Des Hameaux et des Hommes Préface du livre "Des Hameaux et des Hommes".

A Paris, on croit que la montagne, c'est des rochers et de la glace...

A Paris, on croit que la montagne, c'est des rochers et de la glace, alors que la montagne, c'est des gens. Ils sont tous là, sous la plume de Christine Barbier, authentiques et rudes, la peau parfois ciselée comme du schiste par l'air et le soleil, le caractère souvent dur comme du granit, parce que c'est ainsi qu'on les fait par ici. Ils sont tous là, accrochés à leurs montagnes, qui pour la passion de l'élevage, qui par amour du vent, qui parce que les anciens en faisaient autant et qu'il n'y a pas de vraie raison de changer. Ces hommes et ces femmes, habitants des cimes et des vallées, Christine a su les faire parler, eux si facilement mutiques. Comme un sourcier fait jaillir l'eau des terrains les plus secs, elle arrive à faire suinter la confidence, à obtenir un petit filet de mots dont elle irrigue ses articles. Et dans ses pages, soudain, ils s'animent tous, ces montagnards de val ou d'alpage, cœurs battants des paysages.

A Paris, on croit que la montagne, c'est de la neige et du vent, alors que la montagne, c'est de la liberté. Dans les textes de Christine souffle le grand vent des pentes, celui qui parle d'orage ou de neige, qui trimbale des bruits de clarines et de torrents. En ces contrées, il y a toujours un chemin qui vous emmène loin des hommes et vous tient la main jusqu'à vous enivrer de solitude; il y a toujours un lac immobile, comme ceux, joyaux cachés, de Jovet, où les pointes se mirent et dessinent des w sur le glacis de l'eau; il y a toujours un sous-bois qu'un chant d'oiseau suspend hors du temps. Parce que la nature s'impose, domine, effraie parfois, elle aide à oublier la condition humaine. Ici, l'on est éphémère, tandis que tout, autour de soi, est éternel. Alors s'élève le sentiment précieux de la suprême liberté, qu'offre l'humilité.

A Paris, on croit que la montagne, c'est de la terre et du ciel, alors que la montagne, c'est des légendes. Un dragon croqueur de bergers, un tumulus mystérieux, une pierre miraculeuse... Est-ce l'air qui est trop vif? Est-ce l'altitude qui joue des tours? Est-ce la nuit facétieuse, dont les bruits font trembler, qui agite les esprits? Dans les montagnes, l'imagination est fertile... Elle crée des monstres bien utiles pour que les enfants finissent leur soupe, des entourloupes à touristes qui les poussent à vider des chopes, du petit bois de mots à flamber lors des longues veillées d'hiver.

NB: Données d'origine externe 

import Summits.Ventures.Crystal3D.Theorems.StickyWulffConstantGenericWallFloorStackLedgerOneSided
import Summits.Ventures.Crystal3D.Theorems.StickyWulffConstantGenericWallFloorStackWalkInjectiveTilt
import HarnessLib

/-!
# The ONE-SIDED stack ledger with a TILTED vertical: one grain's walkers along ANY slot steep for some vertical
# within `‖z − e₃‖ ≤ 1/4` pay half their flux, residual-free (crux `GenericWallFloor`, line `WallLedgerG`)

HONEST FRAMING. Part of the venture `Summits/Ventures/Crystal3D` (cell `crystal3d-full`), helper `--supports` the
crux `GenericWallFloor` (stmt-Ventures-19480) of `route-Ventures-StickyWulffConstant`, registered line `WallLedgerG`,
open stub `stub_twoSlabAdhesion` (general fillings).  Rung credit only; F-C1 not moved; NOT the stub.

`twoSlabAdhesion_stackLedger_oneSided` (19480-p2 g5) runs grain 1's stack walkers with the vertical `e₃`, so its
bottom slot must be `e₃`-steep (`⟪A₁u₁, e₃⟫ ≥ √2/2`).  On the ray-aligned core of the crux the useful slots are the
IN-PLANE slots of a composition plane (their walkers can never be handed through that plane), and those are steep
only when the plane is tilted by more than `54.7°`.  The walk theory is stated for an abstract unit vertical `z`;
`…StackWalkInjectiveTilt` shows that for `‖z − e₃‖ ≤ 1/4` the walk is still `e₃`-monotone with drift `≤ 8·rise`
and that `top ↦ end state` stays injective over the clamped sample.  Hence:

**Theorem (`twoSlabAdhesion_stackLedger_oneSided_tilt`).**  Inputs BY NAME as before (`ExactOnly`(C12-55),
`DoubleStarCoaxialAt`, `CapPairCoaxial`).  For every pair, every unit `z` with `‖z − e₃‖ ≤ 1/4`, every slot `u₁` of
grain 1 that is steep FOR `z` (`⟪A₁u₁, z⟫ ≥ √2/2` — so `⟪A₁u₁, e₃⟫ ≥ 0.45`; every slot with `e₃`-component `≥ 0.51`
admits such a `z`), and every frame set `M₁ ∋` all frames of sound well-formed `z`-stacks over `(A₁, u₁, 0)` with no
frame having the far lattice: `R₀ = 10`, explicit `C`, and in EVERY cell of `TwoSlabAdhesion`
`cross(P₁,X∖P₁) + cross(P₂,Y) ≤ D(Y) + (φ₁ + φ₂ − ½κ₁)πρ² + C(1+h)ρ` with the SAME flux `κ₁ = √2·|⟪A₁u₁, e₃⟫|`
(now `∈ [0.64, 2]`).  The proof is the `e₃` proof verbatim with: fuel `N = O(ρ + h)` (allowed: the walk's `z`-height is
only bounded by `ρ + h + 20`), drift from the cone bound (`‖Δ‖ ≤ 8Δ₂ ≤ 8(h + 40)`), inner disc
`ρs = ρ − 3 − 8(h + 40)`, and `walkRun_start_injective_tilt`.
READING (seat census `calc/sigma9_census.py`, 3000 Haar `Σ9` pairs): with the in-plane word criterion this puts a
residual-free floor `c₀ ≥ ½κ ≥ 0.36` under `99.4 %` of the MUTUAL-ARRIVAL class (`5.4 %` of `Σ9`, previously
`2σ²/3721` only) and under `99.8 %` of the whole ray-aligned residual.
WHAT THIS IS NOT: not the stub (charge `½κ₁ < 1`); nothing two-sided; F-C1 not moved.
-/

noncomputable section

namespace Summit.Ventures.Crystal3D.Theorems

open Summit.Ventures.Crystal3D Finset
open Literature.MathematicalPhysics.StatisticalMechanics (fccStacking barlowStacking IsHaggSeq contactDeficiency)
open scoped InnerProductSpace

/-! ### Two numerical tools -/

/-- **Flux loss of the inner start disc (tilted drift).**  For `0 ≤ κ ≤ 2`, `0 ≤ h`, `ρs = ρ − 3 − 8(h + 40)` with
`0 ≤ ρs ≤ ρ − 1`: `κπρ² − 6000(1+h)ρ ≤ κπρs² − 10√2πρs`. -/
theorem flux_loss_inner_disc_tilt {κ h ρ ρs : ℝ} (hκ0 : 0 ≤ κ) (hκ2 : κ ≤ 2) (hh : 0 ≤ h) (hρ0 : 0 ≤ ρ)
    (hρs : ρs = ρ - 3 - 8 * (h + 4 * 10)) (hρs0 : 0 ≤ ρs) (hρsρ : ρs ≤ ρ - 1) :
    κ * Real.pi * ρ ^ 2 - 6000 * (1 + h) * ρ ≤ κ * Real.pi * ρs ^ 2 - 10 * Real.sqrt 2 * Real.pi * ρs := by
  have hπ : Real.pi ≤ 4 := Real.pi_le_four
  have hπ0 : 0 ≤ Real.pi := Real.pi_pos.le
  have hsq : 0 ≤ Real.sqrt 2 := Real.sqrt_nonneg 2
  have hs2' : Real.sqrt 2 ≤ 2 := by
    rw [show (2 : ℝ) = Real.sqrt (2 ^ 2) by rw [Real.sqrt_sq (by norm_num)]]
    exact Real.sqrt_le_sqrt (by norm_num)
  set L : ℝ := 8 * (h + 4 * 10) with hL
  have hL0 : 0 ≤ L := by rw [hL]; positivity
  have hκπ : κ * Real.pi ≤ 8 := by nlinarith only [hκ0, hκ2, hπ, hπ0]
  have h1 : κ * Real.pi * ρ ^ 2 - κ * Real.pi * ρs ^ 2 = κ * Real.pi * ((3 + L) * (ρ + ρs)) := by
    rw [hρs]; ring
  have h0 : 0 ≤ (3 + L) * (ρ + ρs) := mul_nonneg (by linarith only [hL0]) (by linarith only [hρ0, hρs0])
  have h2 : (3 + L) * (ρ + ρs) ≤ (3 + L) * (2 * ρ) :=
    mul_le_mul_of_nonneg_left (by linarith only [hρsρ]) (by linarith only [hL0])
  have h3 : κ * Real.pi * ((3 + L) * (ρ + ρs)) ≤ 8 * ((3 + L) * (2 * ρ)) :=
    calc κ * Real.pi * ((3 + L) * (ρ + ρs)) ≤ 8 * ((3 + L) * (ρ + ρs)) :=
          mul_le_mul_of_nonneg_right hκπ h0
      _ ≤ 8 * ((3 + L) * (2 * ρ)) := by linarith only [h2]
  have h4 : 10 * Real.sqrt 2 * Real.pi * ρs ≤ 80 * ρ := by
    have h7 : Real.sqrt 2 * Real.pi ≤ 8 := by nlinarith only [hsq, hs2', hπ, hπ0]
    have h5 : 10 * Real.sqrt 2 * Real.pi * ρs = 10 * (Real.sqrt 2 * Real.pi) * ρs := by ring
    rw [h5]
    have h6 : 10 * (Real.sqrt 2 * Real.pi) * ρs ≤ 10 * 8 * ρs :=
      mul_le_mul_of_nonneg_right (by linarith only [h7]) hρs0
    linarith only [h6, hρsρ]
  have hhρ : 0 ≤ h * ρ := mul_nonneg hh hρ0
  have h5 : 8 * ((3 + L) * (2 * ρ)) + 80 * ρ ≤ 6000 * (1 + h) * ρ := by
    rw [hL]; linarith only [hρ0, hhρ]
  linarith only [h1, h3, h4, h5]

/-- A point of the clamped cylinder (`−2R₀ ≤ q₂ ≤ h + 2R₀`, lateral radius `≤ ρ`) has norm `≤ ρ + h + 4R₀`
(`0 ≤ h`, `0 ≤ R₀`, `0 ≤ ρ`). -/
theorem norm_le_of_mem_cell {q : EuclideanSpace ℝ (Fin 3)} {R₀ h ρ : ℝ} (hR₀ : 0 ≤ R₀) (hh : 0 ≤ h) (hρ : 0 ≤ ρ)
    (hq : -(2 * R₀) ≤ q 2 ∧ q 2 ≤ h + 2 * R₀ ∧ q 0 ^ 2 + q 1 ^ 2 ≤ ρ ^ 2) : ‖q‖ ≤ ρ + h + 4 * R₀ := by
  obtain ⟨h1, h2, h3⟩ := hq
  have hn : ‖q‖ ^ 2 = q 0 ^ 2 + q 1 ^ 2 + q 2 ^ 2 := by
    rw [EuclideanSpace.norm_eq, Real.sq_sqrt (Finset.sum_nonneg fun i _ => sq_nonneg _), Fin.sum_univ_three]
    simp only [Real.norm_eq_abs, sq_abs]
  have hq2 : q 2 ^ 2 ≤ (h + 4 * R₀) ^ 2 := by nlinarith
  have hle : ‖q‖ ^ 2 ≤ (ρ + h + 4 * R₀) ^ 2 := by nlinarith
  nlinarith [norm_nonneg q]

Au flanc des montagnes, on voit, l'été, dans la chaleur qui embue les prés, les troupeaux minuscules s'agglutiner ou s'étirer. Sur la page, les mots de Christine font de même, chamois agiles ou moutons placides, et nous entraînent, sautillants, à la découverte de ces vallées que l'on aime parce qu'elles sont les plus belles du monde.

Christophe Barbier

Directeur de la rédaction de l’Express.